Your goal - Give back exactly the lines of the material below, starting with the line with "theorem eq265_higgs_region_size_charge (d" and going on through the line with "(N : ℕ) (C : ChargeData".

Input data -

/-! ## §1 General regions, cube size `K₀ ∣ M` -/

/-- **LEMMA 2.4 (2.65), VALUE CLAUSE, UNDER THE PRINTED RESTRICTIONS (2.55), `δ_A :=` THE (2.60) BOUND, THE CHARGE × OSCILLATION PRODUCT
MAJORIZED BY `c_reg·e_c^β·d·S`.**  TYPED vs PRINTED: own F19 `B2Eq265PrintedThresholds.eq265_higgs_region_size_printed` word for word except
the located edits listed in the header (`∀ {δA}, … ≤ δA →` deleted, `δA :=` the (2.60) expression in the two smallness hypotheses, `Xℓ ↦
c_reg·e_c^β·(d·S)` twice in the bound).  [cite: Balaban1982Higgs2, Lemma 2.4 (2.65) p.572]
[cite: Balaban1982Higgs2, Lemma 2.4 proof p.572 «From the property (2.60) we have the inequality |A^{(k)}(x) − A^{(k)}(y)| ≦ O(p(Lᵏε)r(Lᵏε)) … thus A^{(k)} − A₀ = O(p(Lᵏε)r(Lᵏε))», (2.68) p.572 «+ O((Lᵏε)^{κ₀}), κ₀ > 0», p.573 «U(A₀(Γ_{x,y}))φ(y) = U(A^{(k)}(Γ^{(k)}_{x,y}))φ(y) + O((Lᵏε)^{κ₀})»]
[cite: Balaban1982Higgs2, (2.60) p.571, (2.55)–(2.56) p.570, (2.5) p.557 «e(ε) = eε^{(4−d)/2}», (2.75)–(2.76) p.573] -/
theorem eq265_higgs_region_size_charge (d L : ℕ) (hd : 1 ≤ d) (hL : Odd L ∧ 1 < L) {a : ℝ} (ha : 0 < a) {msq : ℝ} (hmsq : 0 < msq)
    {aV : ℝ} (haV : 0 < aV) {mu0sq : ℝ} (hmu0 : 0 < mu0sq)
    (N : ℕ) (C : ChargeData N) (ε₀ : ℝ) (creg β : ℝ) (hcreg : 0 ≤ creg) (hβ : 0 < β)
    (Q : B2.Params) (hQ : Q.Printed) {c₁ lam : ℝ} (hc₁ : 0 ≤ c₁) (hlam : 0 < lam) {θ₁ θ₂ : ℝ} (hθ₁ : 0 < θ₁) (hθ₂ : 0 < θ₂)
    (κ : ℝ) :
    ∃ δ CV CF : ℝ, 0 < δ ∧ 0 < CV ∧ 0 < CF ∧
    ∃ K₀min : ℕ, ∀ K₀ : ℕ, K₀min ≤ K₀ → ∃ e₁ t : ℝ, 0 < e₁ ∧ 0 < t ∧
      ∃ C₁ C₂ C₃ D₁ D₂ D₃ D₄ : ℝ, 0 ≤ C₁ ∧ 0 ≤ C₂ ∧ 0 ≤ C₃ ∧ 0 ≤ D₁ ∧ 0 ≤ D₂ ∧ 0 ≤ D₃ ∧ 0 ≤ D₄ ∧ ∃ C' : ℝ, 0 ≤ C' ∧
      ∃ E₁ E₂ E₃ : ℝ, 0 ≤ E₁ ∧ 0 ≤ E₂ ∧ 0 ≤ E₃ ∧
      ∀ (P : HiggsLattice.Params) (_ : Shape P), P.d = d → P.L = L → K₀ ∣ P.M →
      ∀ {k : ℕ}, 1 ≤ k → k ≤ P.K → (∀ μ, 3 * half P k K₀ ≤ P.sitesPerDir 0 μ) → P.mesh k ≤ ε₀ → P.mesh k ≤ 1 →
      ∀ (Λ₂ Λ₆ sq₂ sq₁ : Finset (HiggsLattice.Site P k)) (S : Fin P.d → Finset ℕ) (q : HiggsLattice.Site P k) (Sbox : ℕ),
        Λ₆ ⊆ Λ₂ → sq₂ ⊆ Λ₂ → sq₁ ⊆ Λ₆ →
        IsBigBlockUnion k K₀ (underRegion k Λ₂) → underRegion k sq₂ = cellBox k K₀ S →
        (∀ μ : Fin P.d, P.L ^ k * Sbox < P.sitesPerDir 0 μ) →
      -- `□₂` IS the box `q + [0,S)ᵈ` of coarse sites, `□ = B^k(□₂)` smaller than half the torus
        (∀ y : HiggsLattice.Site P k, y ∈ sq₂ ↔ ∀ ν : Fin P.d, (y ν - q ν).val < Sbox) →
        (∀ μ : Fin P.d, 2 * (P.L ^ k * Sbox) ≤ P.sitesPerDir 0 μ) →
      -- `□₁` is the box of coarse sites of radius `R₁` (corner `q₁`); `m ≥ R₁` a coarse margin with `Lᵏm ≥` the depth radius
      ∀ (q₁ : HiggsLattice.Site P k) (R₁ m : ℕ), R₁ ≤ m → 2 * rS P k K₀ + 2 * half P k K₀ * (P.d + 1) + 1 ≤ P.L ^ k * m →
        (∀ y : HiggsLattice.Site P k, y ∈ sq₁ ↔ ∀ ν : Fin P.d, (y ν - q₁ ν).val < 2 * R₁ + 1) →
      -- the region `Λ₋₁` of (2.55); the cutoff `ζ^{(k)}` of (2.44); the cube of radius `R_n ≥ ρ + 1` about every `y ∈ Λ₂` inside `Λ₋₁` ((2.8))
      ∀ (Λm1 : Finset (HiggsLattice.Site P k))
        (ζ : HiggsLattice.Site P 0 → HiggsLattice.Site P k → ℝ) (ρ ρ₁ : ℝ), 0 ≤ ρ₁ →
        (∀ x y', |ζ x y'| ≤ 1) →
        (∀ x y', ζ x y' ≠ 0 → (HiggsLattice.Site.tdist (blockIter k x) y' : ℝ) ≤ ρ) →
        (∀ x y', (HiggsLattice.Site.tdist (blockIter k x) y' : ℝ) ≤ ρ₁ → ζ x y' = 1) →
        (∀ (x : HiggsLattice.Site P 0) (ν : Fin P.d) (y' : HiggsLattice.Site P k), |ζ (x.shift ν) y' - ζ x y'| ≤ ((P.L : ℝ) ^ k)⁻¹) →
      ∀ (Rn : ℕ), ρ + 1 ≤ (Rn : ℝ) → (∀ μ : Fin P.d, 2 * (2 * Rn + 1) ≤ P.sitesPerDir k μ) →
        (∀ y ∈ Λ₂, ∀ y' : HiggsLattice.Site P k, HiggsLattice.Site.tdist y y' ≤ Rn → y' ∈ Λm1) →
      -- a charge datum on `ℝ^d`, the step's vector field `A′`, and print's `μ₀` of the (2.55)₂ threshold
      ∀ (C₀ : ChargeData P.d) (A' : HiggsLattice.VecField P k) {μ₀ : ℝ}, 0 < μ₀ →
      -- THE PHYSICAL SCALE `s ⇐ Lᵏε` AS A FREE LETTER (F18a), the (2.55) letter `L^{k−1}ε ⇐ s/L`: radii readings `m ≥ θ₁r(s)`, `R₁ + 1 ≥ θ₂r(s)`
      ∀ {s : ℝ}, 0 < s → s ≤ 1 →
        θ₁ * B2.rFn Q.R Q.r s ≤ (m : ℝ) → θ₂ * B2.rFn Q.R Q.r s ≤ (R₁ : ℝ) + 1 →
      -- `δ_A :=` THE (2.60) BOUND ITSELF (read off the printed (2.55)₁,₂ thresholds at `ℓ′ = s/L`), small in the two printed scalings: `Lᵏδ_A|e| ≤ t`, `Lᵏℓ|e|δ_A ≤ c_reg·e_c^β`
        (CV * P.d * (P.mesh k * (c₁ * B2.pFn Q.b₀ Q.p (s / (L : ℝ)))) + CF * Real.exp (-(δ * ρ₁)) * (c₁ * (1 / (μ₀ * (s / (L : ℝ)))) * B2.pFn Q.b₀ Q.p (s / (L : ℝ)))) * |C.e| ≤ t →
        ∀ {ec : ℝ}, 0 < ec → ec ≤ e₁ → P.mesh k * |C.e| * (CV * P.d * (P.mesh k * (c₁ * B2.pFn Q.b₀ Q.p (s / (L : ℝ)))) + CF * Real.exp (-(δ * ρ₁)) * (c₁ * (1 / (μ₀ * (s / (L : ℝ)))) * B2.pFn Q.b₀ Q.p (s / (L : ℝ)))) ≤ creg * ec ^ β →
      -- `x ∈ Bᵏ(ȳ)` with `ȳ` the centre of `□₁` and at least `m` inside `□₂` in every direction
      ∀ (x : HiggsLattice.Site P 0),
        (∀ ν : Fin P.d, m ≤ ((blockIter k x) ν - q ν).val ∧ ((blockIter k x) ν - q ν).val + m < Sbox) →
        (∀ ν : Fin P.d, ((blockIter k x) ν - q₁ ν).val = R₁) →
      -- THE PRINTED RESTRICTIONS (2.55) on `Λ₋₁` for `A′, φ` and the background `A^{(k)}`: thresholds `c₁p(ℓ′)`, `c₁p(ℓ′)/(μ₀ℓ′)`, `c₁p(ℓ′)`, `c₁p(ℓ′)/λ(ℓ′)^{1/4}` at `ℓ′ = s/L`
      ∀ (φ : HiggsLattice.ScalarField P k N),
        Restr255Printed C c₁ Q.b₀ Q.p μ₀ lam (s / (L : ℝ)) k Λm1 A' φ (ofSite (cutMin C₀ mu0sq aV k ζ (toSite A'))) →
        ‖bgScalar256 C msq a k Λ₂ Λ₆ (ofSite (cutMin C₀ mu0sq aV k ζ (toSite A'))) φ x
            - avgQkAdj C (ofSite (cutMin C₀ mu0sq aV k ζ (toSite A'))) k φ x‖
          ≤ C' * B1.aSeq a P.L k * s ^ κ
            + 4 * K₀ * P.d * C₃ * B1.aSeq a P.L k * (P.mesh k * (c₁ * B2.pFn Q.b₀ Q.p (s / (L : ℝ))))
            + (c₁ * (1 / (B2LargeField.lambdaEps lam (s / (L : ℝ)) P.d) ^ (1 / 4 : ℝ)) * B2.pFn Q.b₀ Q.p (s / (L : ℝ))) * (creg * ec ^ β * (P.d * Sbox)) *
                (B1.aSeq a P.L k * (E₁ + 4 * K₀ * P.d * C₃) + P.d + E₂ * B1.aSeq a P.L k ^ 2
                  + (creg * ec ^ β * (P.d * Sbox)) * B1.aSeq a P.L k * (E₂ + E₃ * B1.aSeq a P.L k))
            + msq * P.mesh k ^ 2 / (B1.aSeq a P.L k + msq * P.mesh k ^ 2) * (c₁ * (1 / (B2LargeField.lambdaEps lam (s / (L : ℝ)) P.d) ^ (1 / 4 : ℝ)) * B2.pFn Q.b₀ Q.p (s / (L : ℝ))) := by
  have hb0 : 0 < Q.b₀ := hQ.2.2.2.2.2.2.1
  obtain ⟨δ, CV, CF, hδ, hCV, hCF, K₀min, h⟩ :=
    eq265_higgs_region_size_printed d L hd hL ha hmsq haV hmu0 N C ε₀ creg β hcreg hβ Q hQ hc₁ hlam hθ₁ hθ₂ κ
  refine ⟨δ, CV, CF, hδ, hCV, hCF, K₀min, fun K₀ hK₀ => ?_⟩
  obtain ⟨e₁, t, he₁, ht, C₁, C₂, C₃, D₁, D₂, D₃, D₄, hC₁, hC₂, hC₃, hD₁, hD₂, hD₃, hD₄, C', hC', E₁, E₂, E₃, hE₁, hE₂, hE₃, h⟩ :=
    h K₀ hK₀
  refine ⟨e₁, t, he₁, ht, C₁, C₂, C₃, D₁, D₂, D₃, D₄, hC₁, hC₂, hC₃, hD₁, hD₂, hD₃, hD₄, C', hC', E₁, E₂, E₃, hE₁, hE₂, hE₃, ?_⟩
  intro P S hPd hPL hK₀M k hk1 hkK h3 hε h1 Λ₂ Λ₆ sq₂ sq₁ Sfin q Sbox h62 hs2 h16 hΩΛ hbox hSbox hsq₂ h2S q₁ R₁ m hR₁m hRm hsq₁
    Λm1 ζ ρ ρ₁ hρ₁ zeta_abs zeta_supp zeta_one zeta_lip Rn hRn hRn2 hcube C₀ A' μ₀ hμ₀ s hs hs1 hθm hθR ht' ec hec hle hsmall x hmargin
    hcentre φ h255
  -- `δ_A :=` the (2.60) bound itself; the two printed smallness conditions in F19's shape
  set δA : ℝ := ((P.L : ℝ) ^ k)⁻¹ * (CV * P.d * (P.mesh k * (c₁ * B2.pFn Q.b₀ Q.p (s / (L : ℝ)))) + CF * Real.exp (-(δ * ρ₁)) * (c₁ * (1 / (μ₀ * (s / (L : ℝ)))) * B2.pFn Q.b₀ Q.p (s / (L : ℝ)))) with hδA_def
  have hLr : 1 < (P.L : ℝ) := by rw [hPL]; exact_mod_cast hL.2
  have hLk : (P.L : ℝ) ^ k ≠ 0 := (pow_pos (by linarith) _).ne'
  have ht'' : (P.L : ℝ) ^ k * δA * |C.e| ≤ t := by
    rw [hδA_def, mul_inv_cancel_left₀ hLk]; exact ht'
  have hsmall'' : (P.L : ℝ) ^ k * P.mesh k * |C.e| * δA ≤ creg * ec ^ β := by
    have hre : (P.L : ℝ) ^ k * P.mesh k * |C.e| * δA = P.mesh k * |C.e| * ((P.L : ℝ) ^ k * δA) := by ring
    rw [hre, hδA_def, mul_inv_cancel_left₀ hLk]; exact hsmall
  have hmain := h P S hPd hPL hK₀M hk1 hkK h3 hε h1 Λ₂ Λ₆ sq₂ sq₁ Sfin q Sbox h62 hs2 h16 hΩΛ hbox hSbox hsq₂ h2S q₁ R₁ m hR₁m hRm hsq₁
    Λm1 ζ ρ ρ₁ hρ₁ zeta_abs zeta_supp zeta_one zeta_lip Rn hRn hRn2 hcube C₀ A' hμ₀ hs hs1 hθm hθR (le_refl δA) ht'' hec hle hsmall'' x
    hmargin hcentre φ h255
  -- the charge × oscillation product `X·ℓ = (Lᵏℓ|e|δ_A)·(d·S) ≤ c_reg e_c^β·(d·S)` and the monotonicity of the grouped term in it
  have hL0 : (0 : ℝ) < (L : ℝ) := by exact_mod_cast (lt_trans zero_lt_one hL.2)
  have hℓ' : 0 < s / (L : ℝ) := div_pos hs hL0
  have hℓ'1 : s / (L : ℝ) ≤ 1 := (div_le_self hs.le (by exact_mod_cast hL.2.le)).trans hs1
  have hlog : 0 ≤ 1 + Real.log (s / (L : ℝ))⁻¹ := by
    have := Real.log_nonneg ((one_le_inv₀ hℓ').mpr hℓ'1)
    linarith
  have hpℓ : 0 ≤ B2.pFn Q.b₀ Q.p (s / (L : ℝ)) := mul_nonneg hb0.le (Real.rpow_nonneg hlog _)
  have htPhi : 0 ≤ 1 / (B2LargeField.lambdaEps lam (s / (L : ℝ)) P.d) ^ (1 / 4 : ℝ) :=
    div_nonneg zero_le_one (Real.rpow_nonneg (B2LargeField.lambdaEps_pos hlam hℓ' P.d).le _)
  have ht0 : 0 ≤ (c₁ * (1 / (B2LargeField.lambdaEps lam (s / (L : ℝ)) P.d) ^ (1 / 4 : ℝ)) * B2.pFn Q.b₀ Q.p (s / (L : ℝ))) := mul_nonneg (mul_nonneg hc₁ htPhi) hpℓ
  have hA : 0 ≤ B1.aSeq a P.L k := (B1.aSeq_pos ha hLr hk1).le
  have hδA : 0 ≤ δA := by
    rw [hδA_def]
    have h1' : 0 ≤ CV * P.d * (P.mesh k * (c₁ * B2.pFn Q.b₀ Q.p (s / (L : ℝ)))) :=
      mul_nonneg (mul_nonneg hCV.le (Nat.cast_nonneg _)) (mul_nonneg (P.mesh_pos _).le (mul_nonneg hc₁ hpℓ))
    have h2' : 0 ≤ CF * Real.exp (-(δ * ρ₁)) * (c₁ * (1 / (μ₀ * (s / (L : ℝ)))) * B2.pFn Q.b₀ Q.p (s / (L : ℝ))) :=
      mul_nonneg (mul_nonneg hCF.le (Real.exp_nonneg _)) (mul_nonneg (mul_nonneg hc₁ (by positivity)) hpℓ)
    exact mul_nonneg (inv_nonneg.mpr (pow_nonneg (by linarith) _)) (add_nonneg h1' h2')
  have hmesh : 0 < P.mesh k := P.mesh_pos _
  have hX0 : 0 ≤ |C.e| * (δA * (P.d * ((P.L : ℝ) ^ k * Sbox))) * P.mesh k :=
    mul_nonneg (mul_nonneg (abs_nonneg _) (mul_nonneg hδA (by positivity))) hmesh.le
  have hXY : |C.e| * (δA * (P.d * ((P.L : ℝ) ^ k * Sbox))) * P.mesh k ≤ creg * ec ^ β * (P.d * Sbox) := by
    calc |C.e| * (δA * (P.d * ((P.L : ℝ) ^ k * Sbox))) * P.mesh k
        = ((P.L : ℝ) ^ k * P.mesh k * |C.e| * δA) * (P.d * Sbox) := by ring
      _ ≤ (creg * ec ^ β) * (P.d * Sbox) := mul_le_mul_of_nonneg_right hsmall'' (by positivity)
  have hK : (0 : ℝ) ≤ K₀ := Nat.cast_nonneg _
  have hB : 0 ≤ E₂ + E₃ * B1.aSeq a P.L k := by positivity
  have hAgrp : 0 ≤ B1.aSeq a P.L k * (E₁ + 4 * K₀ * P.d * C₃) + P.d + E₂ * B1.aSeq a P.L k ^ 2 := by positivity
  have hinner : B1.aSeq a P.L k * (E₁ + 4 * K₀ * P.d * C₃) + P.d + E₂ * B1.aSeq a P.L k ^ 2
        + |C.e| * (δA * (P.d * ((P.L : ℝ) ^ k * Sbox))) * P.mesh k * B1.aSeq a P.L k * (E₂ + E₃ * B1.aSeq a P.L k)
      ≤ B1.aSeq a P.L k * (E₁ + 4 * K₀ * P.d * C₃) + P.d + E₂ * B1.aSeq a P.L k ^ 2
        + creg * ec ^ β * (P.d * Sbox) * B1.aSeq a P.L k * (E₂ + E₃ * B1.aSeq a P.L k) :=
    add_le_add le_rfl (mul_le_mul_of_nonneg_right (mul_le_mul_of_nonneg_right hXY hA) hB)
  have hkey : (c₁ * (1 / (B2LargeField.lambdaEps lam (s / (L : ℝ)) P.d) ^ (1 / 4 : ℝ)) * B2.pFn Q.b₀ Q.p (s / (L : ℝ))) * (|C.e| * (δA * (P.d * ((P.L : ℝ) ^ k * Sbox)))) * P.mesh k *
        (B1.aSeq a P.L k * (E₁ + 4 * K₀ * P.d * C₃) + P.d + E₂ * B1.aSeq a P.L k ^ 2
          + |C.e| * (δA * (P.d * ((P.L : ℝ) ^ k * Sbox))) * P.mesh k * B1.aSeq a P.L k * (E₂ + E₃ * B1.aSeq a P.L k))
      ≤ (c₁ * (1 / (B2LargeField.lambdaEps lam (s / (L : ℝ)) P.d) ^ (1 / 4 : ℝ)) * B2.pFn Q.b₀ Q.p (s / (L : ℝ))) * (creg * ec ^ β * (P.d * Sbox)) *
        (B1.aSeq a P.L k * (E₁ + 4 * K₀ * P.d * C₃) + P.d + E₂ * B1.aSeq a P.L k ^ 2
          + creg * ec ^ β * (P.d * Sbox) * B1.aSeq a P.L k * (E₂ + E₃ * B1.aSeq a P.L k)) := by
    have h1 : (c₁ * (1 / (B2LargeField.lambdaEps lam (s / (L : ℝ)) P.d) ^ (1 / 4 : ℝ)) * B2.pFn Q.b₀ Q.p (s / (L : ℝ))) * (|C.e| * (δA * (P.d * ((P.L : ℝ) ^ k * Sbox)))) * P.mesh k
        ≤ (c₁ * (1 / (B2LargeField.lambdaEps lam (s / (L : ℝ)) P.d) ^ (1 / 4 : ℝ)) * B2.pFn Q.b₀ Q.p (s / (L : ℝ))) * (creg * ec ^ β * (P.d * Sbox)) := by
      have h1x := mul_le_mul_of_nonneg_left hXY ht0
      simpa only [mul_assoc] using h1x
    have h1' : 0 ≤ (c₁ * (1 / (B2LargeField.lambdaEps lam (s / (L : ℝ)) P.d) ^ (1 / 4 : ℝ)) * B2.pFn Q.b₀ Q.p (s / (L : ℝ))) * (|C.e| * (δA * (P.d * ((P.L : ℝ) ^ k * Sbox)))) * P.mesh k := by
      have h1x := mul_nonneg ht0 hX0
      simpa only [mul_assoc] using h1x
    exact mul_le_mul h1 hinner (add_nonneg hAgrp (mul_nonneg (mul_nonneg hX0 hA) hB)) (h1'.trans h1)
  exact hmain.trans (add_le_add (add_le_add le_rfl hkey) le_rfl)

Solution -
theorem eq265_higgs_region_size_charge (d L : ℕ) (hd : 1 ≤ d) (hL : Odd L ∧ 1 < L) {a : ℝ} (ha : 0 < a) {msq : ℝ} (hmsq : 0 < msq)
    {aV : ℝ} (haV : 0 < aV) {mu0sq : ℝ} (hmu0 : 0 < mu0sq)
    (N : ℕ) (C : ChargeData N) (ε₀ : ℝ) (creg β : ℝ) (hcreg : 0 ≤ creg) (hβ : 0 < β)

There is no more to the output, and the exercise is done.